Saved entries

--- START ---

/-!
# Level-2 `K`-class pieces: the two BOUNDARY VALUES in EVERY residue characteristic (organ V, BD-half, with `h2` DELETED — dyadic `v ∣ 2` included)

Topic `NumberTheory/Rogawski1990`; namespace `Literature.NumberTheory.Rogawski1990`.  THEOREMS ONLY (no definition, no instance, no notation, no named fact, no `sorry`);
kernel lane `--supports stmt-HodgeConjecture-24833`.  Cell `pub/hodgecm-mathlib` (D-0151), crux H413 = `stmt-HodgeConjecture-24833`; road M6 → F5 → the DYADIC CHAIN of organ (D-UNR)
`stub_DyUnramCore` (`Cruxes/H413/Lines/F0_P3c_DyadicPaydown.lean` :103), LEVEL TWO, site (L2-1) of the h2-map (CENSUS-LEVEL2-h2 v1): ★ `exists_boundaryValues_of_levelTwo`
(`LevelTwoPieceBoundaryValues` :335) and its heart `apply_eq_of_two_deep_of_rank_redMat_sub_one` (:187) carry `h2 : IsUnit (2 : 𝒪_w)` ONLY as `v 2 = 1` for the two RIGID-2
unit-factor calls (:315, :323).  Parts 1–3 (`UnitaryThreeLevelTwoHeisenbergClassesOfTrace` → `…BoundaryRigidityLevelTwoOfTrace` → `…UnitFactorOfTrace`) prove RIGID-2 with `h2`
deleted (the θ-device on ★ `UnramifiedLocalConjDatum.trace`), so this file is ★ VERBATIM for those two declarations with the binder `h2` (×2) and the line `h2v` removed and the
two calls re-sourced; ★'s 2-free helpers are imported, not re-declared.  A dyadic twin of ★ `liftOneTwo` calls `exists_boundaryValues_of_levelTwo_anyChar` with ★'s argument list
minus `h2`.  HONEST LABEL: HC_CM is proved only modulo the 7 printed citations (2 remaining named inputs: hLiu418 = stmt-HodgeConjecture-24832, h413 = stmt-HodgeConjecture-24833) until
rung 0 closes; unconditional local algebra, count-neutral (zero label movement until the desk prices the `stub_N6nsDyadic` rider); asserts nothing printed about the transfer.

* `apply_eq_of_two_deep_of_rank_redMat_sub_one_anyChar` (THE HEART, no `h2`), **`exists_boundaryValues_of_levelTwo_anyChar`** (ORGAN V BD-half, no `h2`).

## References
* [Rogawski1990] J. Rogawski, *Automorphic Representations of Unitary Groups in Three Variables*, Ann. of Math. Stud. 123 (1990), §3.9 p. 32, Prop. 3.9.1; §4.9 p. 54.
* [Tits1979] J. Tits, *Reductive groups over local fields*, PSPM 33.1 (1979), §3.5.
* [Kottwitz1986BaseChangeUnits] R. Kottwitz, *Base change for unit elements of Hecke algebras*, Compositio Math. 60 (1986), §1 pp. 240–241.
-/

set_option autoImplicit false

noncomputable section

open NumberField IsDedekindDomain Matrix ValuativeRel
open Literature.NumberTheory.Automorphic Literature.NumberTheory.GaloisRepresentations Literature.NumberTheory.Automorphic.UnitaryGroup
open Literature.NumberTheory.Automorphic.IntegralReduction Literature.GroupTheory.SpecificGroups
open Literature.NumberTheory.Automorphic.HermitianLattice Literature.NumberTheory.Automorphic.UnitaryLatticeTree
open scoped Matrix MatrixGroups ValuativeRel

namespace Literature.NumberTheory.Rogawski1990

section OrganVBoundary
/-! ### Unary division with remainder -/

/-- One round of the division fold on `⟨⟨1^q, 1^r⟩, 1^c⟩`: `r + 1 < c ? ⟨1^q, 1^{r+1}⟩ : ⟨1^{q+1}, ε⟩`.
[folklore] -/
def dmOpF : List Bool → List Bool :=
  iteFn (ltLenF ∘ fanoutFn (List.cons true ∘ sndF ∘ fstF) sndF)
    (fanoutFn (fstF ∘ fstF) (List.cons true ∘ sndF ∘ fstF))
    (fanoutFn (List.cons true ∘ fstF ∘ fstF) (fun _ => []))

/-- `dmOpF ∈ FP`. [folklore] -/
theorem dmOpF_mem_FP : dmOpF ∈ FP :=
  iteFn_mem_FP (comp_mem_FP ltLenF_mem_FP (fanoutFn_mem_FP (comp_mem_FP (cons_mem_FP true) (comp_mem_FP sndF_mem_FP fstF_mem_FP))
    sndF_mem_FP))
    (fanoutFn_mem_FP (comp_mem_FP fstF_mem_FP fstF_mem_FP) (comp_mem_FP (cons_mem_FP true) (comp_mem_FP sndF_mem_FP fstF_mem_FP)))
    (fanoutFn_mem_FP (comp_mem_FP (cons_mem_FP true) (comp_mem_FP fstF_mem_FP fstF_mem_FP)) (const_mem_FP _))

/-- Value of one round. [folklore] -/
theorem dmOpF_apply (q r c : ℕ) :
    dmOpF (boolPair (boolPair (ones q) (ones r)) (ones c)) =
      if r + 1 < c then boolPair (ones q) (ones (r + 1)) else boolPair (ones (q + 1)) [] := by
  have hc : (ltLenF ∘ fanoutFn (List.cons true ∘ sndF ∘ fstF) sndF) (boolPair (boolPair (ones q) (ones r)) (ones c)) =
      [decide (r + 1 < c)] := by
    simp [ones]
  rw [dmOpF, iteFn_apply hc]
  by_cases h : r + 1 < c
  · rw [if_pos h, decide_eq_true h]; simp [ones, List.replicate_succ]
  · rw [if_neg h, decide_eq_false h]; simp [ones, List.replicate_succ]

/-- Growth of one round: at most `5` more symbols than the accumulator, on every input. [folklore] -/
theorem length_dmOpF_le (w : List Bool) : (dmOpF w).length ≤ (fstF w).length + (sndF w).length + 5 := by
  have h1 := length_fstF_sndF_le (fstF w)
  rw [dmOpF, iteFn_of_oneBit (oneBit_ltLenF.comp _)]
  split_ifs <;> simp only [fanoutFn_apply, Function.comp_apply, length_boolPair, List.length_cons, List.length_nil] <;> omega

/-- The arithmetic of one round: from `(k / c, k % c)` to `((k+1) / c, (k+1) % c)`. [folklore] -/
theorem divmod_step {c : ℕ} (hc : 0 < c) (k : ℕ) :
    (if k % c + 1 < c then (k / c, k % c + 1) else (k / c + 1, 0)) = ((k + 1) / c, (k + 1) % c) := by
  have hdm := Nat.div_add_mod k c
  have hlt := Nat.mod_lt k hc
  split_ifs with h
  · obtain ⟨h1, h2⟩ := (Nat.div_mod_unique hc).2 ⟨show (k % c + 1) + c * (k / c) = k + 1 by omega, h⟩
    rw [h1, h2]
  · obtain ⟨h1, h2⟩ := (Nat.div_mod_unique hc).2 ⟨show 0 + c * (k / c + 1) = k + 1 by rw [Nat.mul_succ]; omega, hc⟩
    rw [h1, h2]

/-- The constant piece of the division fold: `1ᶜ` (the second field of the context `⟨1ᵃ, 1ᶜ⟩`). [folklore] -/
def dmPieceF : List Bool → List Bool := sndF ∘ fstF

/-- The model of the division fold: after `k` rounds from `⟨1⁰, 1⁰⟩` the accumulator is
`⟨1^{k / c}, 1^{k % c}⟩`. [folklore] -/
theorem dm_foldAcc {c : ℕ} (hc : 0 < c) (a : ℕ) : ∀ k : ℕ,
    foldAcc dmOpF dmPieceF (boolPair (ones a) (ones c)) 0 k (boolPair (ones 0) (ones 0)) =
      boolPair (ones (k / c)) (ones (k % c))
  | 0 => by simp [Nat.zero_div, Nat.zero_mod]
  | k + 1 => by
    rw [foldAcc_succ', dm_foldAcc hc a k]
    have hp : dmPieceF (boolPair (boolPair (ones a) (ones c)) (ones (0 + k))) = ones c := by simp [dmPieceF]
    rw [hp, dmOpF_apply]
    have hs := divmod_step hc k
    by_cases h : k % c + 1 < c
    · rw [if_pos h] at hs ⊢
      obtain ⟨h1, h2⟩ := Prod.mk.inj hs
      rw [← h1, ← h2]
    · rw [if_neg h] at hs ⊢
      obtain ⟨h1, h2⟩ := Prod.mk.inj hs
      rw [← h1, ← h2]
      rfl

--- END ---

TO DO:
The line containing "theorem length_dmOpF_le (w" marks where to begin; the last line of the records marks where to stop. Copy both and all between, exactly.

WRITTEN RESPONSE:
theorem length_dmOpF_le (w : List Bool) : (dmOpF w).length ≤ (fstF w).length + (sndF w).length + 5 := by
  have h1 := length_fstF_sndF_le (fstF w)
  rw [dmOpF, iteFn_of_oneBit (oneBit_ltLenF.comp _)]
  split_ifs <;> simp only [fanoutFn_apply, Function.comp_apply, length_boolPair, List.length_cons, List.length_nil] <;> omega

/-- The arithmetic of one round: from `(k / c, k % c)` to `((k+1) / c, (k+1) % c)`. [folklore] -/
theorem divmod_step {c : ℕ} (hc : 0 < c) (k : ℕ) :
    (if k % c + 1 < c then (k / c, k % c + 1) else (k / c + 1, 0)) = ((k + 1) / c, (k + 1) % c) := by
  have hdm := Nat.div_add_mod k c
  have hlt := Nat.mod_lt k hc
  split_ifs with h
  · obtain ⟨h1, h2⟩ := (Nat.div_mod_unique hc).2 ⟨show (k % c + 1) + c * (k / c) = k + 1 by omega, h⟩
    rw [h1, h2]
  · obtain ⟨h1, h2⟩ := (Nat.div_mod_unique hc).2 ⟨show 0 + c * (k / c + 1) = k + 1 by rw [Nat.mul_succ]; omega, hc⟩
    rw [h1, h2]

/-- The constant piece of the division fold: `1ᶜ` (the second field of the context `⟨1ᵃ, 1ᶜ⟩`). [folklore] -/
def dmPieceF : List Bool → List Bool := sndF ∘ fstF

/-- The model of the division fold: after `k` rounds from `⟨1⁰, 1⁰⟩` the accumulator is
`⟨1^{k / c}, 1^{k % c}⟩`. [folklore] -/
theorem dm_foldAcc {c : ℕ} (hc : 0 < c) (a : ℕ) : ∀ k : ℕ,
    foldAcc dmOpF dmPieceF (boolPair (ones a) (ones c)) 0 k (boolPair (ones 0) (ones 0)) =
      boolPair (ones (k / c)) (ones (k % c))
  | 0 => by simp [Nat.zero_div, Nat.zero_mod]
  | k + 1 => by
    rw [foldAcc_succ', dm_foldAcc hc a k]
    have hp : dmPieceF (boolPair (boolPair (ones a) (ones c)) (ones (0 + k))) = ones c := by simp [dmPieceF]
    rw [hp, dmOpF_apply]
    have hs := divmod_step hc k
    by_cases h : k % c + 1 < c
    · rw [if_pos h] at hs ⊢
      obtain ⟨h1, h2⟩ := Prod.mk.inj hs
      rw [← h1, ← h2]
    · rw [if_neg h] at hs ⊢
      obtain ⟨h1, h2⟩ := Prod.mk.inj hs
      rw [← h1, ← h2]
      rfl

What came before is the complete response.